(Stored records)
-=-=-

import Summits.BirchSwinnertonDyer.BirchSwinnertonDyer.Theorems.CumulativeHeegnerLeopoldtCumulativeHeegnerInclusionAtThreeLayerControlDualKernel
import Literature.RingTheory.FittingIdeal.FittingLemma
import HarnessLib

/-!
# Crux K1 `CumulativeHeegnerInclusionAtThree` (stmt-BirchSwinnertonDyer-24198) / crux A (stmt-26896): the
# port [P-ctl], VII — Fitting transfer through a surjection with ANNIHILATED kernel:
# `d · ker(M ↠ N) = 0`, `M` generated by `G` elements ⟹ `d^G · Fitt₀(N) ⊆ Fitt₀(M)`; hence for K1's `Σ = ∅`
# `p^{aG} · Fitt_Λ(Hom(Sel_𝔭(K_n), ℚ/ℤ)) ⊆ Fitt_Λ(X) + (ω_n)` as soon as `p^a · coker s_n = 0`, with `G` UNIFORM in `n`

Width seat bsd-line-chl-k1-p1-w8 (`--supports stmt-BirchSwinnertonDyer-24198`). THEOREMS ONLY (no definition, no named
fact, no `sorry`); ROUTE-INDEPENDENT. The (LT) consumer `…LayerTowerControl.forall_pow_mul_mem_map_fittingIdeal_sup_layer`
(p637962) needs layer data `C_m → X ⧸ ω_m X → N_m → 0` with `C_m` killed by `p^a` AND generated by `g` elements, `(a, g)` uniform
in `m`. For K1's own `Σ = ∅`, `C_m = ker q_m ≅ Hom(coker s_m, ℚ/ℤ)` (VI) and a uniform generator count would need the ORDER of
`coker s_m` along the tower. This file removes the generator count from the requirements: the number of generators that
matters is that of `X` itself (finitely generated, fixed), not of `C_m`.

* §1 `span_pow_mul_fittingIdeal_le_of_surjective` (any commutative ring): for `g : M ↠ N` with `d · ker g = 0` and `M`
  generated by `x₁ … x_G`: `d^G · Fitt₀(N) ⊆ Fitt₀(M)` (Fitting's lemma: compute `Fitt₀(N)` on the images `g xᵢ`; a
  `G × G` relation matrix `ρ` of the `g xᵢ` gives the relation matrix `d·ρ` of the `xᵢ`, `det(dρ) = d^G det ρ`).
* §2 `span_pow_mul_fittingIdeal_layer_le_sup` (generic `E/K`, `p`, `κ`, `𝔭`, `Σ`, layer `n`): for any dual layer map `q_n`
  (IV) which is onto and whose kernel is killed by `p^a`, and any generating family of `X_ac^Σ` of size `G`:
  `p^{aG} · Fitt_Λ(Hom(Sel_𝔭^Σ(K_n, E[p^∞]), ℚ/ℤ)) ⊆ Fitt_Λ(X_ac^Σ) + (ω_n)`; `mem_map_fittingIdeal_sup_of_annihilator` — the
  transported one-layer (LT) step: `θ ∈ Fitt(N_n)·R`, `t·L ∈ (θ) + 𝔟`, `φ ω_n ∈ 𝔟` ⟹ `φ(p^{aG})·t·L ∈ Fitt(X)·R + 𝔟`.
  With VI (`p^a · coker s_n = 0 ⟹ p^a · ker q_n = 0`) the only remaining input for `Σ = ∅` is an `n`-UNIFORM annihilator
  `p^a` of `coker s_n` — Greenberg's Lemma 3.3 (bad places, bounded order along the tower).

Crux A (26896) and K1 (24198) stay OPEN; BSD is not proved by any of this; no summit statement is proved by this seat.

References: [StacksProject] Tags 07Z8 (Fitting's lemma), 07ZA; [Eisenbud1995] §20.2, Cor. 20.4; [MazurTate1987] §1;
[GreenbergLNM1716] §3 Lemma 3.3 and p. 90.
-/

set_option linter.dupNamespace false
set_option autoImplicit false

noncomputable section

open scoped Classical

namespace Summit.BirchSwinnertonDyer.BirchSwinnertonDyer.Theorems.CumulativeHeegnerInclusionAtThreeLayerControlFittingTransfer

open Literature.RingTheory.FittingIdeal

/-! ## §1 `d · ker(M ↠ N) = 0`, `M` generated by `G` elements ⟹ `d^G · Fitt₀(N) ⊆ Fitt₀(M)` -/

section Algebra

variable {R : Type*} [CommRing R] {M N : Type*} [AddCommGroup M] [Module R M] [AddCommGroup N] [Module R N]

/-- The images of a generating family generate the target of a surjection. [folklore] -/
theorem span_range_comp_eq_top (g : M →ₗ[R] N) (hg : Function.Surjective g) {G : ℕ} (x : Fin G → M)
    (hx : Submodule.span R (Set.range x) = ⊤) : Submodule.span R (Set.range (g ∘ x)) = ⊤ := by
  rw [Set.range_comp, Submodule.span_image, hx, Submodule.map_top, LinearMap.range_eq_top.mpr hg]

/-- **Fitting transfer through a surjection with annihilated kernel.** If `g : M → N` is onto, `d` kills `ker g`,
and `M` is generated by `G` elements `x₁, …, x_G`, then `d^G · Fitt₀(N) ⊆ Fitt₀(M)`: by Fitting's lemma
(`Module.fittingIdeal_eq_relMinorIdeal`) `Fitt₀(N)` is generated by the determinants of the `G × G` relation matrices
`ρ` among the `g xᵢ`; each row `ρᵢ` has `∑ ρᵢₗ xₗ ∈ ker g`, so `d·ρ` is a relation matrix among the `xᵢ` and
`det(d ρ) = d^G det ρ ∈ Fitt₀(M)`. (Compare Stacks 07ZA (4), which needs a generator count for the KERNEL; here the
count is that of `M`.) [cite: StacksProject, Tag 07Z8 and Tag 07ZA] [cite: Eisenbud1995, Cor. 20.4] -/
theorem span_pow_mul_fittingIdeal_le_of_surjective (g : M →ₗ[R] N) (hg : Function.Surjective g) {G : ℕ}
    (x : Fin G → M) (hx : Submodule.span R (Set.range x) = ⊤) {d : R}
    (hd : ∀ m : M, g m = 0 → d • m = 0) :
    Ideal.span {d ^ G} * Module.fittingIdeal R N 0 ≤ Module.fittingIdeal R M 0 := by
  have hgx := span_range_comp_eq_top g hg x hx
  rw [Module.fittingIdeal_eq_relMinorIdeal (g ∘ x) hgx 0, Module.fittingIdeal_eq_relMinorIdeal x hx 0,
    Nat.sub_zero, Ideal.span_singleton_mul_le_iff]
  intro z hz
  induction hz using Submodule.span_induction with
  | mem s hs =>
    obtain ⟨ρ, σ, hρ, rfl⟩ := hs
    -- `d • ρ` is a relation matrix among the `xᵢ`
    have hρ' : ∀ i, ∑ l, (d * ρ i l) • x l = 0 := fun i ↦ by
      have h1 : g (∑ l, ρ i l • x l) = 0 := by
        rw [map_sum]
        simpa only [map_smul, Function.comp_apply] using hρ i
      have h2 := hd _ h1
      rw [Finset.smul_sum] at h2
      simpa only [smul_smul] using h2
    have hmem := Module.det_mem_relMinorIdeal x (fun i l ↦ d * ρ i l) hρ' σ
    have e : (Matrix.of fun i i' ↦ d * ρ i (σ i')) = d • Matrix.of fun i i' ↦ ρ i (σ i') := by
      ext i i'
      simp only [Matrix.of_apply, Matrix.smul_apply, smul_eq_mul]
    rw [e, Matrix.det_smul, Fintype.card_fin] at hmem
    exact hmem
  | zero => rw [mul_zero]; exact Ideal.zero_mem _
  | add a b _ _ ha hb => rw [mul_add]; exact Ideal.add_mem _ ha hb
  | smul a b _ hb =>
    rw [smul_eq_mul, mul_left_comm]
    exact Ideal.mul_mem_left _ a hb

/-- Quotient form: `d` kills `ker (M ⧸ P ↠ N)` and `M` is generated by `G` elements ⟹
`d^G · Fitt₀(N) ⊆ Fitt₀(M ⧸ P)` (the images of the generators generate the quotient). [cite: StacksProject, Tag 07ZA] -/
theorem span_pow_mul_fittingIdeal_le_quotient (P : Submodule R M) (q : (M ⧸ P) →ₗ[R] N)
    (hq : Function.Surjective q) {G : ℕ} (x : Fin G → M) (hx : Submodule.span R (Set.range x) = ⊤) {d : R}
    (hd : ∀ z : M ⧸ P, q z = 0 → d • z = 0) :
    Ideal.span {d ^ G} * Module.fittingIdeal R N 0 ≤ Module.fittingIdeal R (M ⧸ P) 0 :=
  span_pow_mul_fittingIdeal_le_of_surjective q hq (P.mkQ ∘ x)
    (span_range_comp_eq_top P.mkQ (Submodule.mkQ_surjective P) x hx) hd

end Algebra

/-! ## §2 The layer: `p^{aG} · Fitt_Λ(Hom(Sel_𝔭^Σ(K_n), ℚ/ℤ)) ⊆ Fitt_Λ(X_ac^Σ) + (ω_n)` -/

section Layer

open NumberField IsDedekindDomain Field
open Literature.NumberTheory.EllipticCurves Literature.NumberTheory.EllipticCurves.GreenbergSelmer
open Literature.NumberTheory.EllipticCurves.IwasawaDual
open Literature.NumberTheory.GaloisRepresentations
open Summit.BirchSwinnertonDyer.Rank1Residual.X11b Summit.BirchSwinnertonDyer.Rank1Residual.X11b.AcSelmer
open Summit.BirchSwinnertonDyer.BirchSwinnertonDyer.Theorems.BiquadraticEisensteinDescentDefs
open Summit.BirchSwinnertonDyer.BirchSwinnertonDyer.Theorems.CumulativeHeegnerInclusionAtThreeLayerControlDualKernel

variable {K : Type} [Field K] [NumberField K] {p : ℕ} [Fact p.Prime] (κ : ZpExtension K p)
  (W : WeierstrassCurve K) (𝔭 : HeightOneSpectrum (𝓞 K)) (S : Set (HeightOneSpectrum (𝓞 K)))
  (γ : absoluteGaloisGroup K) [hγ : Fact (κ.IsTopGenerator γ)] (n : ℕ)

/-- **One layer, `Σ` arbitrary (in particular `∅`): `p^{aG} · Fitt_Λ(Hom(Sel_𝔭^Σ(K_n, E[p^∞]), ℚ/ℤ)) ⊆ Fitt_Λ(X_ac^Σ) + (ω_n)`.**
For any dual layer map `q_n : X ⧸ ω_n X → LocNilDual Sel_n f h` (IV) which is ONTO and whose kernel is killed by `p^a`
(VI: as soon as `p^a · coker s_n = 0`), and any generating family of `X = X_ac^Σ` of size `G`: §1 through `X ↠ X ⧸ ω_n X ↠ N_n`
and `Fitt₀(X ⧸ ω_n X) ⊆ Fitt₀(X) + (ω_n)` (tree `BoundedCongruenceLimit.fittingIdeal_quotient_le_sup`). The exponent
`a·G` is UNIFORM in `n` when `a` is. [cite: StacksProject, Tag 07ZA] [cite: MazurTate1987, §1] [cite: GreenbergLNM1716, §3 p. 90] -/
theorem span_pow_mul_fittingIdeal_layer_le_sup [Module.Finite (IwasawaAlgebra p) (XAc W p κ 𝔭 S γ)]
    {f : AddMonoid.End ↥(selmerOver (κ.layerSubgroup n) (W.geomPrimaryTorsion p) p 𝔭 S)}
    {h : IsLocNil p (f - 1)}
    (q : (XAc W p κ 𝔭 S γ ⧸ (Ideal.span {((1 + PowerSeries.X : IwasawaAlgebra p) ^ (p ^ n) - 1)} •
        (⊤ : Submodule (IwasawaAlgebra p) (XAc W p κ 𝔭 S γ)))) →ₗ[IwasawaAlgebra p]
        LocNilDual (selmerOver (κ.layerSubgroup n) (W.geomPrimaryTorsion p) p 𝔭 S) f h)
    (hqsurj : Function.Surjective q) {a : ℕ}
    (hann : ∀ z, q z = 0 → p ^ a • z = 0)
    {G : ℕ} (x : Fin G → XAc W p κ 𝔭 S γ) (hx : Submodule.span (IwasawaAlgebra p) (Set.range x) = ⊤) :
    Ideal.span {((p : IwasawaAlgebra p) ^ a) ^ G} *
        Module.fittingIdeal (IwasawaAlgebra p)
          (LocNilDual (selmerOver (κ.layerSubgroup n) (W.geomPrimaryTorsion p) p 𝔭 S) f h) 0 ≤
      Module.fittingIdeal (IwasawaAlgebra p) (XAc W p κ 𝔭 S γ) 0 ⊔
        Ideal.span {((1 + PowerSeries.X : IwasawaAlgebra p) ^ (p ^ n) - 1)} := by
  have hd : ∀ z : XAc W p κ 𝔭 S γ ⧸ (Ideal.span {((1 + PowerSeries.X : IwasawaAlgebra p) ^ (p ^ n) - 1)} •
      (⊤ : Submodule (IwasawaAlgebra p) (XAc W p κ 𝔭 S γ))), q z = 0 → ((p : IwasawaAlgebra p) ^ a) • z = 0 :=
    fun z hz ↦ by rw [← Nat.cast_pow, Nat.cast_smul_eq_nsmul]; exact hann z hz
  exact (span_pow_mul_fittingIdeal_le_quotient _ q hqsurj x hx hd).trans
    (Summit.BirchSwinnertonDyer.BirchSwinnertonDyer.Theorems.BoundedCongruenceLimit.fittingIdeal_quotient_le_sup
      (Ideal.span {((1 + PowerSeries.X : IwasawaAlgebra p) ^ (p ^ n) - 1)}) (XAc W p κ 𝔭 S γ) 0)

/-- **The transported one-layer (LT) step with an annihilator instead of exact control.** Along any ring map
`φ : Λ → R` (intended `toUnr`), with an error ideal `𝔟 ∋ φ ω_n`: if `q_n` is onto with kernel killed by `p^a`, `X` is generated
by `G` elements, `θ ∈ Fitt_Λ(Hom(Sel_𝔭^Σ(K_n), ℚ/ℤ))·R` and `t·L ∈ (θ) + 𝔟`, then `φ(p^{aG})·t·L ∈ Fitt_Λ(X_ac^Σ)·R + 𝔟` AND
`∈ Fitt_Λ(X_ac^∅)·R + 𝔟` — the layer-`n` clause of (LT) with the `n`-uniform extra exponent `a·G`. [cite: MazurTate1987, §1]
[cite: StacksProject, Tag 07ZA] -/
theorem mem_map_fittingIdeal_sup_of_annihilator [Module.Finite (IwasawaAlgebra p) (XAc W p κ 𝔭 S γ)]
    {f : AddMonoid.End ↥(selmerOver (κ.layerSubgroup n) (W.geomPrimaryTorsion p) p 𝔭 S)}
    {h : IsLocNil p (f - 1)}
    (q : (XAc W p κ 𝔭 S γ ⧸ (Ideal.span {((1 + PowerSeries.X : IwasawaAlgebra p) ^ (p ^ n) - 1)} •
        (⊤ : Submodule (IwasawaAlgebra p) (XAc W p κ 𝔭 S γ)))) →ₗ[IwasawaAlgebra p]
        LocNilDual (selmerOver (κ.layerSubgroup n) (W.geomPrimaryTorsion p) p 𝔭 S) f h)
    (hqsurj : Function.Surjective q) {a : ℕ}
    (hann : ∀ z, q z = 0 → p ^ a • z = 0)
    {G : ℕ} (x : Fin G → XAc W p κ 𝔭 S γ) (hx : Submodule.span (IwasawaAlgebra p) (Set.range x) = ⊤)
    {R : Type*} [CommRing R] (φ : IwasawaAlgebra p →+* R) (𝔟 : Ideal R)
    (hω : φ ((1 + PowerSeries.X : IwasawaAlgebra p) ^ (p ^ n) - 1) ∈ 𝔟) {θ t L : R}
    (hθ : θ ∈ (Module.fittingIdeal (IwasawaAlgebra p)
      (LocNilDual (selmerOver (κ.layerSubgroup n) (W.geomPrimaryTorsion p) p 𝔭 S) f h) 0).map φ)
    (hrec : t * L ∈ Ideal.span {θ} ⊔ 𝔟) :
    φ ((p : IwasawaAlgebra p) ^ (a * G)) * (t * L) ∈
        (Module.fittingIdeal (IwasawaAlgebra p) (XAc W p κ 𝔭 S γ) 0).map φ ⊔ 𝔟 ∧
      φ ((p : IwasawaAlgebra p) ^ (a * G)) * (t * L) ∈
        (Module.fittingIdeal (IwasawaAlgebra p) (XAc W p κ 𝔭 ∅ γ) 0).map φ ⊔ 𝔟 := by
  -- `φ(p^{aG}) · θ ∈ Fitt(X)·R + (φ ω_n) ⊆ Fitt(X)·R + 𝔟`
  have hθ' : φ ((p : IwasawaAlgebra p) ^ (a * G)) * θ ∈
      (Module.fittingIdeal (IwasawaAlgebra p) (XAc W p κ 𝔭 S γ) 0).map φ ⊔ 𝔟 := by
    have hle := Ideal.map_mono (f := φ)
      (span_pow_mul_fittingIdeal_layer_le_sup κ W 𝔭 S γ n q hqsurj hann x hx)
    rw [Ideal.map_mul, Ideal.map_sup, Ideal.map_span, Set.image_singleton, Ideal.map_span,
      Set.image_singleton, ← pow_mul] at hle
    have h1 : φ ((p : IwasawaAlgebra p) ^ (a * G)) * θ ∈
        Ideal.span {φ ((p : IwasawaAlgebra p) ^ (a * G))} *
          (Module.fittingIdeal (IwasawaAlgebra p)
            (LocNilDual (selmerOver (κ.layerSubgroup n) (W.geomPrimaryTorsion p) p 𝔭 S) f h) 0).map φ :=
      Ideal.mul_mem_mul (Ideal.mem_span_singleton_self _) hθ
    exact (sup_le_sup_left ((Ideal.span_singleton_le_iff_mem _).mpr hω) _) (hle h1)
  -- `t · L = r θ + b`
  have hmain : φ ((p : IwasawaAlgebra p) ^ (a * G)) * (t * L) ∈
      (Module.fittingIdeal (IwasawaAlgebra p) (XAc W p κ 𝔭 S γ) 0).map φ ⊔ 𝔟 := by
    obtain ⟨y, hy, b, hb, hyb⟩ := Submodule.mem_sup.mp hrec
    obtain ⟨r, rfl⟩ := Ideal.mem_span_singleton'.mp hy
    rw [← hyb, mul_add, ← mul_assoc, mul_comm (φ _) r, mul_assoc]
    exact Ideal.add_mem _ (Ideal.mul_mem_left _ r hθ') (Ideal.mem_sup_right (Ideal.mul_mem_left _ _ hb))
  exact ⟨hmain, (sup_le_sup_right (Ideal.map_mono
    (Summit.BirchSwinnertonDyer.BirchSwinnertonDyer.Theorems.CumulativeHeegnerInclusionAtThreeLayerControlDual.fittingIdeal_XAc_le_empty
      κ W 𝔭 S γ)) 𝔟) hmain⟩

end Layer

end Summit.BirchSwinnertonDyer.BirchSwinnertonDyer.Theorems.CumulativeHeegnerInclusionAtThreeLayerControlFittingTransfer

end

-=-=-

• [What you have to do]:
Take exactly the lines from the one containing "ZpExtension K p)" through the one containing "arbitrary (in particular" in the data above, and output them with nothing added.

• [Answer to this task]:
variable {K : Type} [Field K] [NumberField K] {p : ℕ} [Fact p.Prime] (κ : ZpExtension K p)
  (W : WeierstrassCurve K) (𝔭 : HeightOneSpectrum (𝓞 K)) (S : Set (HeightOneSpectrum (𝓞 K)))
  (γ : absoluteGaloisGroup K) [hγ : Fact (κ.IsTopGenerator γ)] (n : ℕ)

/-- **One layer, `Σ` arbitrary (in particular `∅`): `p^{aG} · Fitt_Λ(Hom(Sel_𝔭^Σ(K_n, E[p^∞]), ℚ/ℤ)) ⊆ Fitt_Λ(X_ac^Σ) + (ω_n)`.**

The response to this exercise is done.